O’Rourke interprets Smith’s take on economic history–in which he lays out how capitalism, in the person of middle-class merchants in the Middle Ages banding together in trade guilds that ended up exerting unheard-of leverage over the aristocracy, defeated feudalism–as saying that the bulk of Western humanity freed itself from serfdom not by force of arms but by economic clout. “A revolution of the greatest importance to the public happiness,” Smith wrote, was brought about by businessmen “who had not the least intention to serve the public.” O’Rourke’s normally wry prose gets uncharacteristically preachy on this admittedly fascinating point–he extends Smith’s thinking with hyperbole instead of reason, like a Young Republican who just discovered the awesomeness of Ronald Reagan.
Smith wasn’t only a dynamic believer in human rights, argues O’Rourke, he was also an effective evangelist for the positive societal benefits of selfishness, like a sane Ayn Rand. Who better to look out for ourselves than us? Helping yourself helps the world, or as O’Rourke has it: “A broke, naked, hungry, and self-loathing me is of no use to anyone in the neighborhood.” It’s at points like this where O’Rourke is most useful–he can boil down the essence of Smith’s theses without succumbing to the author’s professorial bloviating, frequent forays into obscurity, and occasional blatant contradiction, highlighting them instead with snarky asides. (At least one part of The Wealth of Nations, he remarks, is so impenetrable as to be “like reading Modern Maturity in Urdu.”)
But though he rarely passes up the chance to toss off a bon mot, O’Rourke succeeds in treating the book with the seriousness it demands. Ultimately he’s more impressed with Smith than he is with himself.
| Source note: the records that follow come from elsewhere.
import Summits.RiemannHypothesis.RiemannHypothesis.Theorems.WeilFormatCCinfExactTables
import HarnessLib

/-!
# Format C, design C∞ (E2, data side): entrywise SUM of two claimed tables

Route context: Fourier–Galerkin / Schur-complement certificates of Weil positivity on a window ("format C", C∞ door
`weilPositivityOn_of_cinf_pipeline`; supporting stmt-RiemannHypothesis-0098; seat rh-explicit-weil-2, cell memo
`…/rh-explicit-weil-2/gen17/EMITTER-PHASE2.md` §2).  The remainder stage of the certificate pipeline writes `ρ̃ = (L-stage) + (T-stage)`
and `Rtot = (T) + (T)` (`CinfRemE.rtilR_eq`, `RtotR_eq`); this file supplies the one missing glue step: the claimed table of a sum
`f + g` is the entrywise sum of the claimed tables (same scale; radii add).

* `CinfGlue2.addZ` — entrywise sum of two integer tables (rows zipped; the shape check guards equal lengths);
* `CinfGlue2.checkAddShape` — both tables have `n` rows of length `k`;
* ★ `CinfGlue2.TabNear.add` — `TabNear f n k c ρ₁ Z₁ → TabNear g n k c ρ₂ Z₂ → checkAddShape → TabNear (f + g) n k c (ρ₁ + ρ₂) (addZ Z₁ Z₂)`.

Bookkeeping only; standard axioms; no RH claim.
-/

set_option autoImplicit false
-- `Summit.RiemannHypothesis.RiemannHypothesis.…` is the layout-mandated namespace (summit = problem name).
set_option linter.dupNamespace false

namespace Summit.RiemannHypothesis.RiemannHypothesis.Theorems.WeilFormatC

open Literature.NumberTheory.LFunctions (PsdDyadic.getMZ)

namespace CinfGlue2

/-- Entrywise sum of two integer tables. -/
def addZ (Z₁ Z₂ : List (List ℤ)) : List (List ℤ) :=
  List.zipWith (fun r₁ r₂ ↦ List.zipWith (· + ·) r₁ r₂) Z₁ Z₂

/-- Shape check: both tables have at least `n` rows and rows `i < n` of both have length exactly `k`. -/
def checkAddShape (Z₁ Z₂ : List (List ℤ)) (n k : ℕ) : Bool :=
  decide (n ≤ Z₁.length) && decide (n ≤ Z₂.length)
    && CinfExact.allFromTo 0 n fun i ↦ decide ((Z₁.getD i []).length = k) && decide ((Z₂.getD i []).length = k)

/-- Entries of `addZ` inside the checked shape. -/
theorem getMZ_addZ {Z₁ Z₂ : List (List ℤ)} {n k : ℕ} (h : checkAddShape Z₁ Z₂ n k = true) {i j : ℕ}
    (hi : i < n) (hj : j < k) :
    PsdDyadic.getMZ (addZ Z₁ Z₂) i j = PsdDyadic.getMZ Z₁ i j + PsdDyadic.getMZ Z₂ i j := by
  simp only [checkAddShape, Bool.and_eq_true, decide_eq_true_eq] at h
  obtain ⟨⟨h1, h2⟩, h3⟩ := h
  have h4 := CinfExact.allFromTo_spec h3 i (Nat.zero_le _) (by simpa using hi)
  simp only [Bool.and_eq_true, decide_eq_true_eq] at h4
  obtain ⟨hl1, hl2⟩ := h4
  have hi1 : i < Z₁.length := by omega
  have hi2 : i < Z₂.length := by omega
  have g1 : Z₁.getD i [] = Z₁[i] := by simp [List.getD_eq_getElem?_getD, List.getElem?_eq_getElem hi1]
  have g2 : Z₂.getD i [] = Z₂[i] := by simp [List.getD_eq_getElem?_getD, List.getElem?_eq_getElem hi2]
  rw [g1] at hl1; rw [g2] at hl2
  have hj1 : j < Z₁[i].length := by omega
  have hj2 : j < Z₂[i].length := by omega
  have hz : (addZ Z₁ Z₂).getD i [] = List.zipWith (· + ·) Z₁[i] Z₂[i] := by
    rw [addZ, List.getD_eq_getElem?_getD, List.getElem?_zipWith, List.getElem?_eq_getElem hi1,
      List.getElem?_eq_getElem hi2]
    rfl
  simp only [PsdDyadic.getMZ, hz, g1, g2, List.getD_eq_getElem?_getD, List.getElem?_zipWith,
    List.getElem?_eq_getElem hj1, List.getElem?_eq_getElem hj2]
  rfl

/-- ★ **Sum of two claims** at one scale: radii add. -/
theorem TabNear.add {f g : ℕ → ℕ → ℝ} {n k c ρ₁ ρ₂ : ℕ} {Z₁ Z₂ : List (List ℤ)}
    (h₁ : CinfExact.TabNear f n k c ρ₁ Z₁) (h₂ : CinfExact.TabNear g n k c ρ₂ Z₂)
    (hs : checkAddShape Z₁ Z₂ n k = true) :
    CinfExact.TabNear (fun i j ↦ f i j + g i j) n k c (ρ₁ + ρ₂) (addZ Z₁ Z₂) := by
  refine ⟨fun i hi j hj ↦ ?_⟩
  rw [getMZ_addZ hs hi hj]
  have e1 := h₁.out i hi j hj
  have e2 := h₂.out i hi j hj
  push_cast
  rw [add_div, add_div]
  calc |f i j + g i j - ((PsdDyadic.getMZ Z₁ i j : ℝ) / 2 ^ c + (PsdDyadic.getMZ Z₂ i j : ℝ) / 2 ^ c)|
      = |(f i j - (PsdDyadic.getMZ Z₁ i j : ℝ) / 2 ^ c) + (g i j - (PsdDyadic.getMZ Z₂ i j : ℝ) / 2 ^ c)| := by ring_nf
    _ ≤ |f i j - (PsdDyadic.getMZ Z₁ i j : ℝ) / 2 ^ c| + |g i j - (PsdDyadic.getMZ Z₂ i j : ℝ) / 2 ^ c| := abs_add_le _ _
    _ ≤ (ρ₁ : ℝ) / 2 ^ c + (ρ₂ : ℝ) / 2 ^ c := add_le_add e1 e2

end CinfGlue2

end Summit.RiemannHypothesis.RiemannHypothesis.Theorems.WeilFormatC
An enjoyable appendix, the “Adam Smith Philosophical Dictionary,” even gives him the opportunity to include choice Smith lines he couldn’t fit in elsewhere, organized under pithy headings like “Famine, Avoidance of” or “Televangelists.”
As intellectual compromises go, you could do a lot worse than this book-length book report, especially given that the real choice for most people is between reading it or never considering Adam Smith’s bilious tome at all. It whetted my appetite for the next books in the series: one on the Koran, by Islamic scholar Bruce Lawrence, is already in stores, and another on Darwin’s legendarily dry Origin of the Species is due in March. Now if only somebody would do Gravity’s Rainbow.